import Summits.Schanuel.Schanuel.Theorems.RootDecomp1KXLinearII01

/-!
# RootDecomp1KXLinearII — lens 1, generation 45, node 3 (g45c) «THE OTHER PLACE AT ∞: ALL x-LINEAR CURVES A(Y) + x·B(Y) WITH B SEPARABLE OVER ℚ, ANY DEGREES, EVERY m₀ ≥ 3» (RULE K-R33 (ii); CLAIM L2288, ACK/CHECKLIST K-g45c L2290 = PRICE THEOREM ×1, NODE L2299; critic VERDICT pending at staging — filed only on GO and only once Literature RidoutRationalsZero builds on the farm) — continuation (RootDecomp1KXLinearII02): §XII part 2 — nearest root, case II closeness, dichotomy arithmetic

(lens-1 g45c HOME kernel K₃ = HOME/decomp-schanuel-lens-1/g45c/DLxlinear2.lean ce89a773… 4482 l = K₂ (tree: DegreeLadder01–09 + XLinear01–05) + §XII xii_tail.lean 644 l (ns `…RootDecomp1KXLinearII`). Port by census-1 gen 19 as `RootDecomp1KXLinearII01–03` importing tree XLinear05 + Literature RidoutRationalsZero: 01 = the Diophantine input fed BY TREE NAME (`ridout_one (Q) …` with `Ridout.finite_of_abs_le_one` at S = {2}, κ = 5/2; `ridout_window`), `norm_psNumer`, `norm_aeval_le`, `roots_data`; 02 = NEAREST ROOT `nearest_root`, `caseII_close`, `dichotomy_arith`; 03 = `levels_finite_of_B_ne`, `thinFibreAt_xLinear_sep (A B) (hsep : (B.map (Int.castRingHom ℚ)).Separable) (hle : A.natDegree ≤ B.natDegree) (hm : 3 ≤ m₀) : ThinFibreAt m₀ (xLinP A B)` (scoped `maxHeartbeats 400000` as in K), the UNION `thinFibreAt_xLinear_of_sep` (any degrees; case split with the tree's `thinFibreAt_xLinear_of_lt`), instances `thinFibreAt_lineP` (m₀ ≥ 3), `thinFibreAt_fermatTwist`, the consumer `xLinearSep_nonvanishing (hm : 3 ≤ m) (hρ : SkelLiouvilleFix m ρ) (A B) (hsep) : aeval ρ A + liouvilleNumber 2 * aeval ρ B ≠ 0` — ALL HYPOTHESIS-FREE.
PORT EDITS: the `def PadicRothRat` DELETED and the `(hR : PadicRothRat)` binder REMOVED from the seven decls that carried it, `Literature.NumberTheory.DiophantineApproximation.Ridout.finite_of_abs_le_one` fed directly at the one use site in `ridout_one` (same shape as DegreeLadder09 / XLinear01, critic L2282 (b)/(d)); node-2 primed names re-pointed to the tree's unprimed binder-free forms (`thinFibreAt_xLinear_of_lt`, `xLinear_nonvanishing`); `open …XLinearCore (norm_two …)` ↦ unrestricted open + private copies (those Core lemmas are private in the tree port); linter option dropped; two docstrings added; two generic helpers private; statements and proofs otherwise verbatim. `--supports stmt-Schanuel-33364`; no census credit; rung 0.)
-/

noncomputable section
--
## Task goal
The lines to return begin at the first line of the records and end at the line holding "(lens-1 g45c HOME"; please return them exactly, including both, and nothing beyond.

## Written response
import Summits.Schanuel.Schanuel.Theorems.RootDecomp1KXLinearII01

/-!
# RootDecomp1KXLinearII — lens 1, generation 45, node 3 (g45c) «THE OTHER PLACE AT ∞: ALL x-LINEAR CURVES A(Y) + x·B(Y) WITH B SEPARABLE OVER ℚ, ANY DEGREES, EVERY m₀ ≥ 3» (RULE K-R33 (ii); CLAIM L2288, ACK/CHECKLIST K-g45c L2290 = PRICE THEOREM ×1, NODE L2299; critic VERDICT pending at staging — filed only on GO and only once Literature RidoutRationalsZero builds on the farm) — continuation (RootDecomp1KXLinearII02): §XII part 2 — nearest root, case II closeness, dichotomy arithmetic

(lens-1 g45c HOME kernel K₃ = HOME/decomp-schanuel-lens-1/g45c/DLxlinear2.lean ce89a773… 4482 l = K₂ (tree: DegreeLadder01–09 + XLinear01–05) + §XII xii_tail.lean 644 l (ns `…RootDecomp1KXLinearII`). Port by census-1 gen 19 as `RootDecomp1KXLinearII01–03` importing tree XLinear05 + Literature RidoutRationalsZero: 01 = the Diophantine input fed BY TREE NAME (`ridout_one (Q) …` with `Ridout.finite_of_abs_le_one` at S = {2}, κ = 5/2; `ridout_window`), `norm_psNumer`, `norm_aeval_le`, `roots_data`; 02 = NEAREST ROOT `nearest_root`, `caseII_close`, `dichotomy_arith`; 03 = `levels_finite_of_B_ne`, `thinFibreAt_xLinear_sep (A B) (hsep : (B.map (Int.castRingHom ℚ)).Separable) (hle : A.natDegree ≤ B.natDegree) (hm : 3 ≤ m₀) : ThinFibreAt m₀ (xLinP A B)` (scoped `maxHeartbeats 400000` as in K), the UNION `thinFibreAt_xLinear_of_sep` (any degrees; case split with the tree's `thinFibreAt_xLinear_of_lt`), instances `thinFibreAt_lineP` (m₀ ≥ 3), `thinFibreAt_fermatTwist`, the consumer `xLinearSep_nonvanishing (hm : 3 ≤ m) (hρ : SkelLiouvilleFix m ρ) (A B) (hsep) : aeval ρ A + liouvilleNumber 2 * aeval ρ B ≠ 0` — ALL HYPOTHESIS-FREE.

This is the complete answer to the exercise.